### Your goal
Every line below that holds the string "engine" must be copied.

### Records for the task
/-!
# Birth skeleton (`Lines/birth.lean`) for crux `FlowLinePassage` (stmt-CriticalPhenomena-7893)

Route `SAWTurnDefect` of `CriticalPhenomena/SAWScalingLimit`, crux r5

  `FlowLinePassage := HexFlowLineMartingale → ∀ (D; a_δ, b_δ) ∀ s_n → 0⁺ ∀ μ (probability weak
   limit of the hexagonal SAW curve laws along s_n) ∀ φ (chordal uniformizer, μ-a.e. describable):
   the time-limited κ = 8/3 imaginary-geometry observable
   H_t(z) = arg(g_{t∧T_z}(z) − W_{t∧T_z}) + (1/3)·arg g′_{t∧T_z}(z), T_z = (Im z)²/9,
   W = drivingFunction φ, satisfies the cylinder identities E_μ[(H_{t′} − H_{s′}) ψ(W_S)] = 0`.

## The line — the route header's foreseen split, typed on the tree's KS/CDHKS passage pipeline

`FlowLinePassage ⇐ HexChordalLoewnerData → LatticeIGDefectVanishes → IGCylinderPassage`.

The cylinder functional `Φ(c) = (H_{t′}(z) − H_{s′}(z))·ψ(W_{S₁}, …, W_{Sₙ})` depends on the curve
class `c` ONLY through its driving path `W(c) ∈ C([0, ∞), ℝ)` (`igCyl … (drivingFunction φ c)`),
and — because of the time limit `T_z = (Im z)²/9 < (Im z)²/4` (no swallowing, `Im g_t(z) ≥ √5/3·Im z`,
`|arg g_t′(z)| ≤ 2/5`) — it is a BOUNDED CONTINUOUS functional of the driving path. It is NOT a
continuous functional of the curve (fjords / near-bubbles change capacities and `g_t` by `O(1)`
under `o(1)` sup-norm perturbations), so the passage of the lattice identity (KC) to a weak limit
`μ` needs convergence IN LAW OF THE DRIVING PROCESSES, i.e. Kemppainen–Smirnov regularity of the
lattice curves — the input the tree's FK/spin-Ising pipelines take as "lattice data"
(`ae_isLoewnerDescribable_and_tendstoInDistribution_of_regularCurves(_varying)`,
`Loewner.integral_cylinder_eq_zero_of_tendstoInDistribution`). One lattice subtlety is made
explicit: the endpoint approximation `a_δ, b_δ` (`IsEmbEndpointApprox`) is NOT on `∂D`, and the raw
SAW polyline back-loops around `a_δ` with probability bounded below, so its own Loewner transform
through `φ` is junk with non-vanishing probability; the lattice-side driving process is therefore
that of a CHORDAL MODIFICATION `Y δ γ` of the lattice curve (boundary arcs `a → a_δ`, `b_δ → b`
attached in `D ∖ γ`, describable through the FIXED map `φ`), sup-close to `γ.curve` in probability
— the predicate `IsChordalModification` below (closeness in probability, describability in
probability, convergence in distribution of the driving paths along every sequence of meshes on
which the curve laws converge weakly).

* `stub_hexChordalLoewnerData : HexChordalLoewnerData` (open; the KS engine) — for every Dobrushin
  domain, hexagonal endpoint approximation and chordal uniformizer `φ` there is a chordal
  modification `Y` of the critical hexagonal SAW curve with `IsChordalModification D a b φ Y`:
  Kemppainen–Smirnov regularity of the (modified) critical hexagonal SAW (Condition G2 — open, the
  engine shared with crux r6 `HexLimitsDescribable`) fed into the tree's PROVED KS Thm 1.5(ii)–(iii)
  (`ae_isLoewnerDescribable_and_tendstoInDistribution_of_regularCurves`).
* `stub_latticeIGDefectVanishes : LatticeIGDefectVanishes` (XL, HARDEST — the lattice analysis,
  where KC is consumed) — `HexFlowLineMartingale` ⇒ for every chordal modification `Y` as above
  and every `z ∈ ℍ`, `s′ ≤ t′`, `S ≤ s′`, continuous `|ψ| ≤ 1`: the CONTINUUM cylinder functional
  of the lattice driving process has vanishing expectation as `δ → 0⁺`,
  `∫ igCyl z s′ t′ S ψ (W(Y δ γ)) d hexSAWLaw_δ → 0`. Content (the crux docstring's list):
  convergence of the discrete harmonic extension `M_t(x_δ)` of the ℍ-winding bank data to
  `(π/2)(1 − 𝔥)`, i.e. `M ≈ A + B·igFun(W(Y))` pathwise on KS-regular curves (harmonic measure ×
  winding on rough lattice slits, Beurling control of fjords), uniform integrability of the stopped
  `M` (bank data carry the unbounded lattice winding), identification of the effective bank
  constant (`ρ = 0`), and the conversion of KC's identities at DETERMINISTIC lattice times (plus the
  approach-to-`z₀` stopping time) into identities at capacity times (tightness of the normalised
  lattice clock + time change in the limit, or a prefix-stopping-rule upgrade of KC from the exact
  domain Markov property of `x_c^{|γ|}`).
* `stub_igCylinderPassage : IGCylinderPassage` (L, provable now modulo Loewner bookkeeping) — the
  passage: for a chordal modification `Y` with `IsChordalModification D a b φ Y`, a sequence
  `s_n → 0⁺`, a probability weak limit `μ` of the curve laws along `s_n`, if the lattice cylinder
  expectations tend to `0` as `δ → 0⁺` then `∫ igCyl z s′ t′ S ψ (W c) dμ = 0`. Proof plan: shift the
  sequence into the range where the laws are probability measures (`IsEmbEndpointApprox.reachable`,
  `SAW.isProbabilityMeasure_hexSAWLaw`), use the convergence-in-distribution clause, the continuity
  and boundedness of `W ↦ igCyl … W` on `C([0, ∞), ℝ)` (driver stability of `Loewner.map` and of its
  `z`-derivative below the time limit, `ObservableDriverContinuity.lean`-type estimates; `arg` on
  `{Im > 0}` and on `{Re > 0}`), portmanteau, uniqueness of limits.
* `FlowLinePassage_of` (kernel-checked, no `sorry`): pick `Y` (stub R), feed KC to stub A, conclude
  with stub P — the crux BY NAME (its `let H` is `igFun … (drivingFunction φ c)` definitionally).

## Disproof / negatives used
* `Cruxes/FlowLinePassage/`: no workfiles at registration (`ledger crux ls stmt-CriticalPhenomena-7893`,
  2026-08-17) — no `Disproof.lean`, no `_false_without_` obstruction to honour.
* `ledger negatives --problem CriticalPhenomena`: the SAW entries (stmt-0772 all-`δ` tightness,
  stmt-5420, stmt-8261, stmt-8312) are not touched — no tightness for all `δ`, no lattice observable
  VALUE and no exact vertex relation is asserted by any stub; closeness / describability are asked
  only in probability and only eventually in `δ`.
-/

noncomputable section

### Exercise result
* `stub_hexChordalLoewnerData : HexChordalLoewnerData` (open; the KS engine) — for every Dobrushin
  engine shared with crux r6 `HexLimitsDescribable`) fed into the tree's PROVED KS Thm 1.5(ii)–(iii)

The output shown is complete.